Judy Gross (C) speaks at a rally for her husband’s release in West Palm Beach, Florida. (Reuters/Joe Skipper)

“On May 2, I turn 65 years old and it will be my last birthday here,” Alan Gross announced last week from his prison cell in Cuba. Since he was detained in Havana on December 3, 2009, for surreptitiously distributing satellite communications equipment as part of USAID’s democracy promotion program, Gross has languished in jail—as much a symbol of a failed, Cold War–era policy of regime change as a sacrifice to President Obama’s political ambivalence about engaging in forward-looking diplomacy with Cuba.

Not even Gross’s nine-day hunger strike earlier this month to protest “the lack of any reasonable or valid effort to resolve this shameful ordeal” appears to have moved the White House to initiate direct talks with the Cubans for his release. Instead, the administration has once again, against all evidence to the contrary, placed Cuba on the terrorism list—a move hardly helpful to Gross or future US-Cuban relations.

But the Obama administration cannot afford to ignore Gross’s ominous vow to return home “dead or alive.” Should he hurt himself, be hurt or hurt others—which, in his volatile state of mind, I firmly believe he is quite capable of doing—it would be a tragedy not only for his family but also for current and future US foreign policy interests in Cuba. Gross’s fate has the potential to provoke intense partisan political pressures to flex US muscle and escalate hostilities with Cuba. Further estrangement in relations with Cuba will not only damage current economic commerce and cultural ties with the island but also isolate Washington from the European Union, which this week opened a formal dialogue with Cuba on trade, investment and human rights, as well as the rest of Latin America, which is pushing to integrate Cuba into the inter-American system. It would also undercut US political and economic interests in Cuba’s slow but steady transition away from Communism.

For the president personally, the case of the imprisoned USAID subcontractor threatens Obama’s ability to finally fulfill his own campaign pledge to “turn the page and begin to write a new chapter in US-Cuba policy.”

Alan Gross’s threat of self-injury comes as no surprise to those of us who have experienced, firsthand, his extreme anger and frustration—vented at his own government that sent him, posing as a tourist, into Cuba and now appears to have all but abandoned him there.

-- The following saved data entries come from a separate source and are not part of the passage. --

import Mathlib
import Summits.Ventures.PercRepro2.Defs
import Summits.Ventures.PercRepro2.Graph
import Summits.Ventures.PercRepro2.Induced
import Summits.Ventures.PercRepro2.BHKAvoid
import Summits.Ventures.PercRepro2.YBridge
import Summits.Ventures.PercRepro2.PMK5Deg5Kernel

/-!
# `K₆` in the tree's vocabulary, and the bitmask connectivity is `Conn` — the degree-5 family
(blind cell PercRepro2, mine-2 g29; the first bridge file of the fifteen-edge certificate
`PMK5Deg5Kernel.lean`; mine-2 g28's `Deg4Conn.lean` one edge up, on `K₆` itself)

`ends15 : Fin 15 → Sym2 (Fin 6)` is `K₅` on `o = 0, a₁ = 1, a₂ = 2, u = 3, b = 4` (edges `0..9`, lexicographic
pairs) plus `a₃ = 5` joined to `x` (edge `10`), to `y` (edge `11`), to `z` (edge `12`) and to `w` (edge `13`), `x, y, z, w : Fin 5`
(`edge15`; `Deg5.ea`, `Deg5.eb` are its endpoints as numbers).  `conn_iff`: the bitmask closure
`Deg5.conn ω u v` is exactly the tree's connection relation `Conn ends15 ω u v` — the five closure
steps `step` add the open neighbours of the reached vertices (`testBit_step`, `testBit_nb`), so a reached vertex
is reachable (`reachable_of_mem`) and every vertex at walk distance `≤ 5` is reached (`mem_of_walk`); a path in
a graph on six vertices has length `≤ 5`.  Hence the side tables are the indicators of the tree's events
(`tQ_iff`, `tL_iff`, `tH_iff`, `tPD_iff`, `tPDoU_iff`).
-/

namespace Summit.Ventures.PercRepro2

namespace Deg5

/-! ## The graph as a graph of the tree -/

/-- The endpoints of the fifteen edges (lexicographic pairs of `K₅`, then `a₃o`, `a₃a₁`, `a₃a₂`, `a₃u`, `a₃b`). -/
def edge15 : Fin 15 → Fin 6 × Fin 6 :=
  ![(0, 1), (0, 2), (0, 3), (0, 4), (1, 2), (1, 3), (1, 4), (2, 3), (2, 4), (3, 4), (0, 5), (1, 5), (2, 5), (3, 5),
    (4, 5)]

/-- `K₆` on the six vertices, in the tree's vocabulary. -/
def ends15 : Fin 15 → Sym2 (Fin 6) := fun e => s((edge15 e).1, (edge15 e).2)

/-- `ea` is the first endpoint. -/
lemma ea_eq (e : Fin 15) : ea e = ((edge15 e).1 : ℕ) := by fin_cases e <;> rfl

/-- `eb` is the second endpoint. -/
lemma eb_eq (e : Fin 15) : eb e = ((edge15 e).2 : ℕ) := by fin_cases e <;> rfl

/-- The endpoints are distinct. -/
lemma ea_ne_eb (e : Fin 15) : ea e ≠ eb e := by fin_cases e <;> decide

/-- The endpoints are below `6`. -/
lemma ea_lt (e : Fin 15) : ea e < 6 := by fin_cases e <;> decide

/-- The endpoints are below `6`. -/
lemma eb_lt (e : Fin 15) : eb e < 6 := by fin_cases e <;> decide

/-- `ends15 e = s(u, v)` iff `{ea e, eb e} = {u, v}`. -/
lemma ends15_eq_iff (e : Fin 15) (u v : Fin 6) :
    ends15 e = s(u, v) ↔ (ea e = u ∧ eb e = v) ∨ (eb e = u ∧ ea e = v) := by
  rw [ea_eq, eb_eq]
  unfold ends15
  rw [Sym2.eq_iff]
  constructor
  · rintro (⟨h1, h2⟩ | ⟨h1, h2⟩)
    · exact Or.inl ⟨by rw [h1], by rw [h2]⟩
    · exact Or.inr ⟨by rw [h2], by rw [h1]⟩
  · rintro (⟨h1, h2⟩ | ⟨h1, h2⟩)
    · exact Or.inl ⟨Fin.ext h1, Fin.ext h2⟩
    · exact Or.inr ⟨Fin.ext h2, Fin.ext h1⟩

/-! ## Bits of the closure -/

/-- A fold of `lor`s: bit `v` of `l.foldl (· ||| h ·) acc` is bit `v` of `acc` or of some `h x`. -/
lemma testBit_foldl_lor {α : Type*} (h : α → ℕ) (v : ℕ) :
    ∀ (l : List α) (acc : ℕ),
      (l.foldl (fun acc x => acc ||| h x) acc).testBit v =
        (acc.testBit v || l.any fun x => (h x).testBit v)
  | [], acc => by simp
  | x :: l, acc => by
    rw [List.foldl_cons, testBit_foldl_lor h v l, Nat.testBit_lor, List.any_cons]
    simp only [Bool.or_assoc]

/-- The neighbour contribution of one edge. -/
def nbEdge (ω : Fin 15 → Bool) (u : ℕ) (e : Fin 15) : ℕ :=
  if ω e then (if ea e = u then 1 <<< eb e else if eb e = u then 1 <<< ea e else 0) else 0

/-- `nb` is a fold of `lor`s of the edge contributions. -/
lemma nb_eq_foldl (ω : Fin 15 → Bool) (u : ℕ) :
    nb ω u = (List.finRange 15).foldl (fun acc e => acc ||| nbEdge ω u e) 0 := by
  unfold nb
  congr 1
  funext acc e
  unfold nbEdge
  split_ifs <;> simp

/-- Bit `v` of `1 <<< k` is `v = k`. -/
lemma testBit_one_shiftLeft (k v : ℕ) : (1 <<< k).testBit v = decide (k = v) := by
  rw [Nat.one_shiftLeft, Nat.testBit_two_pow]

/-- **Bit `v` of the neighbour mask of `u`**: some open edge joins `u` and `v`. -/
lemma testBit_nb (ω : Fin 15 → Bool) (u v : ℕ) :
    (nb ω u).testBit v = true ↔
      ∃ e, ω e = true ∧ ((ea e = u ∧ eb e = v) ∨ (eb e = u ∧ ea e = v)) := by
  rw [nb_eq_foldl, testBit_foldl_lor, Nat.zero_testBit, Bool.false_or, List.any_eq_true]
  constructor
  · rintro ⟨e, -, he⟩
    unfold nbEdge at he
    refine ⟨e, ?_⟩
    by_cases hω : ω e = true
    · rw [if_pos hω] at he
      refine ⟨hω, ?_⟩
      by_cases h1 : ea e = u
      · rw [if_pos h1, testBit_one_shiftLeft, decide_eq_true_iff] at he
        exact Or.inl ⟨h1, he⟩
      · rw [if_neg h1] at he
        by_cases h2 : eb e = u
        · rw [if_pos h2, testBit_one_shiftLeft, decide_eq_true_iff] at he
          exact Or.inr ⟨h2, he⟩
        · rw [if_neg h2, Nat.zero_testBit] at he
          exact absurd he Bool.false_ne_true
    · rw [if_neg hω, Nat.zero_testBit] at he
      exact absurd he Bool.false_ne_true
  · rintro ⟨e, hω, h⟩
    refine ⟨e, List.mem_finRange e, ?_⟩
    unfold nbEdge
    rw [if_pos hω]
    rcases h with ⟨h1, h2⟩ | ⟨h1, h2⟩
    · rw [if_pos h1, testBit_one_shiftLeft, decide_eq_true_iff]; exact h2
    · have h3 : ea e ≠ u := fun h3 => ea_ne_eb e (h3.trans h1.symm)
      rw [if_neg h3, if_pos h1, testBit_one_shiftLeft, decide_eq_true_iff]; exact h2

/-- The contribution of one vertex to a closure step. -/
def stepV (ω : Fin 15 → Bool) (R : ℕ) (u : ℕ) : ℕ := if R.testBit u then nb ω u else 0

/-- `step` is a fold of `lor`s. -/
lemma step_eq_foldl (ω : Fin 15 → Bool) (R : ℕ) :
    step ω R = (List.range 6).foldl (fun acc u => acc ||| stepV ω R u) R := by
  unfold step
  congr 1
  funext acc u
  unfold stepV
  split_ifs <;> simp

/-- **Bit `v` of a closure step**: `v` was reached, or some reached `u < 6` has `v` as an open
neighbour. -/
lemma testBit_step (ω : Fin 15 → Bool) (R : ℕ) (v : ℕ) :
    (step ω R).testBit v = true ↔
      R.testBit v = true ∨ ∃ u, u < 6 ∧ R.testBit u = true ∧ (nb ω u).testBit v = true := by
  rw [step_eq_foldl, testBit_foldl_lor, Bool.or_eq_true, List.any_eq_true]
  constructor
  · rintro (h | ⟨u, hu, h⟩)
    · exact Or.inl h
    · unfold stepV at h
      by_cases hR : R.testBit u = true
      · rw [if_pos hR] at h
        exact Or.inr ⟨u, List.mem_range.1 hu, hR, h⟩
      · rw [if_neg hR, Nat.zero_testBit] at h
        exact absurd h Bool.false_ne_true
  · rintro (h | ⟨u, hu, hR, h⟩)
    · exact Or.inl h
    · refine Or.inr ⟨u, List.mem_range.2 hu, ?_⟩
      unfold stepV
      rw [if_pos hR]
      exact h

/-- Bits are preserved by a closure step. -/
lemma testBit_step_of_testBit (ω : Fin 15 → Bool) (R : ℕ) {v : ℕ}
    (h : R.testBit v = true) : (step ω R).testBit v = true :=
  (testBit_step ω R v).2 (Or.inl h)

/-! ## The closure is reachability -/

/-- The iterated closure. -/
def reachN (ω : Fin 15 → Bool) (u : ℕ) : ℕ → ℕ
  | 0 => 1 <<< u
  | n + 1 => step ω (reachN ω u n)

/-- `reach` is the five-fold closure. -/
lemma reach_eq (ω : Fin 15 → Bool) (u : ℕ) : reach ω u = reachN ω u 5 := rfl

/-- The closures are increasing. -/
lemma testBit_reachN_succ (ω : Fin 15 → Bool) (u : ℕ) {n v : ℕ}
    (h : (reachN ω u n).testBit v = true) : (reachN ω u (n + 1)).testBit v = true :=
  testBit_step_of_testBit ω _ h

/-- The closures are increasing (general form). -/
lemma testBit_reachN_of_le (ω : Fin 15 → Bool) (u : ℕ) {n m v : ℕ} (hnm : n ≤ m)
    (h : (reachN ω u n).testBit v = true) : (reachN ω u m).testBit v = true := by
  induction hnm with
  | refl => exact h
  | step _ ih => exact testBit_reachN_succ ω u ih

/-- An open neighbour of a reached vertex is reached one step later. -/
lemma testBit_reachN_succ_of_adj (ω : Fin 15 → Bool) (u : ℕ) {n : ℕ} {a b : Fin 6}
    (ha : (reachN ω u n).testBit a = true) (hab : OpenAdj ends15 ω a b) :
    (reachN ω u (n + 1)).testBit b = true := by
  refine (testBit_step ω _ b).2 (Or.inr ⟨a, a.isLt, ha, ?_⟩)
  rw [testBit_nb]
  obtain ⟨e, he, hends⟩ := hab
  exact ⟨e, he, (ends15_eq_iff e a b).1 hends⟩

/-- Soundness: a reached vertex is connected to the root. -/
lemma reachable_of_mem (ω : Fin 15 → Bool) (u v : Fin 6) :
    ∀ {n : ℕ}, (reachN ω u n).testBit v = true → Conn ends15 ω u v
  | 0, h => by
    rw [reachN, testBit_one_shiftLeft, decide_eq_true_iff] at h
    rw [Fin.ext h]
    exact conn_refl ends15 ω v
  | n + 1, h => by
    rw [reachN, testBit_step] at h
    rcases h with h | ⟨a, ha6, ha, hav⟩
    · exact reachable_of_mem ω u v h
    · rw [testBit_nb] at hav
      obtain ⟨e, he, hev⟩ := hav
      have hadj : OpenAdj ends15 ω ⟨a, ha6⟩ v :=
        ⟨e, he, (ends15_eq_iff e ⟨a, ha6⟩ v).2 hev⟩
      have hne : (⟨a, ha6⟩ : Fin 6) ≠ v := by
        rintro rfl
        rcases hev with ⟨h1, h2⟩ | ⟨h1, h2⟩
        · exact ea_ne_eb e (h1.trans h2.symm)
        · exact ea_ne_eb e (h2.trans h1.symm)
      exact (reachable_of_mem ω u ⟨a, ha6⟩ ha).trans
        ((openGraph_adj.2 ⟨hne, hadj⟩).reachable)

/-- Completeness along a walk: a walk of length `l` from a reached vertex ends in a vertex reached
`l` steps later. -/
lemma mem_of_walk (ω : Fin 15 → Bool) (u : ℕ) {a v : Fin 6}
    (p : (openGraph ends15 ω).Walk a v) :
    ∀ {n : ℕ}, (reachN ω u n).testBit a = true →
      (reachN ω u (n + p.length)).testBit v = true := by
  induction p with
  | nil => intro n ha; simpa using ha
  | cons hadj _ ih =>
    intro n ha
    have := ih (testBit_reachN_succ_of_adj ω u ha (openGraph_adj.1 hadj).2)
    rw [SimpleGraph.Walk.length_cons, ← Nat.add_assoc]
    rwa [Nat.add_right_comm] at this

/-- **The bitmask closure is connectivity**: `conn ω u v = true ↔ Conn ends15 ω u v`. -/
theorem conn_iff (ω : Fin 15 → Bool) (u v : Fin 6) :
    conn ω u v = true ↔ Conn ends15 ω u v := by
  unfold conn
  rw [reach_eq]
  refine ⟨reachable_of_mem ω u v, fun h => ?_⟩
  refine h.elim_path fun p => ?_
  have hlen : p.1.length ≤ 5 := by
    have := p.2.length_lt
    rw [Fintype.card_fin] at this
    omega
  have hmem : (reachN ω u (0 + p.1.length)).testBit v = true :=
    mem_of_walk ω u p.1 (by rw [reachN, testBit_one_shiftLeft]; simp)
  exact testBit_reachN_of_le ω u (by omega) hmem

/-- `conn` on numbers below `6`, for the tables. -/
lemma conn_iff' (ω : Fin 15 → Bool) {u v : ℕ} (hu : u < 6) (hv : v < 6) :
    conn ω u v = true ↔ Conn ends15 ω ⟨u, hu⟩ ⟨v, hv⟩ :=
  conn_iff ω ⟨u, hu⟩ ⟨v, hv⟩

/-! ## The side tables are the tree's events -/

/-- The connection `u ↔ v` for numerals, as a set membership. -/
lemma conn_iff_mem (ω : Fin 15 → Bool) {u v : ℕ} (hu : u < 6) (hv : v < 6) :
    conn ω u v = true ↔ ω ∈ connEvent ends15 ⟨u, hu⟩ ⟨v, hv⟩ :=
  conn_iff' ω hu hv

/-- `tQ ω ↔ ω ∈ Q = {a₁ ↮ a₂}`. -/
lemma tQ_iff (ω : Fin 15 → Bool) : tQ ω = true ↔ ω ∈ avoidAll ends15 2 {1} := by
  unfold tQ
  rw [Bool.not_eq_true', Bool.eq_false_iff, Ne, conn_iff' ω (by norm_num) (by norm_num)]
  simp only [mem_avoidAll, Finset.mem_singleton, forall_eq]
  exact ⟨fun h hc => h (conn_symm hc), fun h hc => h (conn_symm hc)⟩

/-- `tL v ω ↔ ω ∈ {v ∈ C₁}`. -/
lemma tL_iff (v : Fin 6) (ω : Fin 15 → Bool) :
    tL v ω = true ↔ ω ∈ connEvent ends15 1 v :=
  conn_iff_mem ω (by norm_num) v.isLt

/-- `tH v ω ↔ ω ∈ {v ∈ C₂}`. -/
lemma tH_iff (v : Fin 6) (ω : Fin 15 → Bool) :
    tH v ω = true ↔ ω ∈ connEvent ends15 2 v :=
  conn_iff_mem ω (by norm_num) v.isLt

/-- `tPD ω ↔ ω ∈ PD = Q ∩ {a₃ ∉ C₁ ∪ C₂}`. -/
lemma tPD_iff (ω : Fin 15 → Bool) : tPD ω = true ↔ ω ∈ PDEvent ends15 1 2 5 := by
  unfold tPD tL tH PDEvent Dtilde UnionCluster.inU
  rw [Bool.and_eq_true, Bool.and_eq_true, tQ_iff, Bool.not_eq_true', Bool.not_eq_true',
    Bool.eq_false_iff, Bool.eq_false_iff, Ne, Ne, conn_iff' ω (by norm_num) (by norm_num),
    conn_iff' ω (by norm_num) (by norm_num)]
  simp only [mem_avoidAll, Finset.mem_singleton, forall_eq, Set.mem_inter_iff, Set.mem_compl_iff,
    Set.mem_union, mem_connEvent]
  constructor
  · rintro ⟨⟨hQ, h15⟩, h25⟩
    exact ⟨fun h => hQ (conn_symm h), fun h => h.elim (fun h => h15 (conn_symm h))
      (fun h => h25 (conn_symm h))⟩
  · rintro ⟨hQ, h⟩
    exact ⟨⟨fun h' => hQ (conn_symm h'), fun h' => h (Or.inl (conn_symm h'))⟩,
      fun h' => h (Or.inr (conn_symm h'))⟩

/-- `tPDoU ω ↔ ω ∈ PD ∩ {o ∈ C₁ ∪ C₂}`. -/
lemma tPDoU_iff (ω : Fin 15 → Bool) :
    tPDoU ω = true ↔
      ω ∈ PDEvent ends15 1 2 5 ∩ (connEvent ends15 1 0 ∪ connEvent ends15 2 0) := by
  unfold tPDoU tU tL tH
  rw [Bool.and_eq_true, tPD_iff, Bool.or_eq_true, conn_iff_mem ω (by norm_num) (by norm_num),
    conn_iff_mem ω (by norm_num) (by norm_num)]
  exact Iff.rfl

end Deg5

end Summit.Ventures.PercRepro2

As a private subcontractor in USAID’s “discreet” cyber-operations against Cuba—the same operations that produced the recently revealed covert effort to create a Twitter-like network on the island codenamed “ZunZuneo”—Gross was arrested on his fifth trip to Cuba while attempting to create untraceable satellite communications networks on the island; a Cuban court subsequently sentenced him to fifteen years in prison for “crimes against the state.”

Beyond repeatedly calling for his “immediate and unconditional release,” the Obama administration has made no concerted effort to win his freedom, ignoring repeated offers from the government of Raúl Castro to negotiate a solution on “humanitarian” grounds. “I have to think that they are not really doing anything,” Gross told me.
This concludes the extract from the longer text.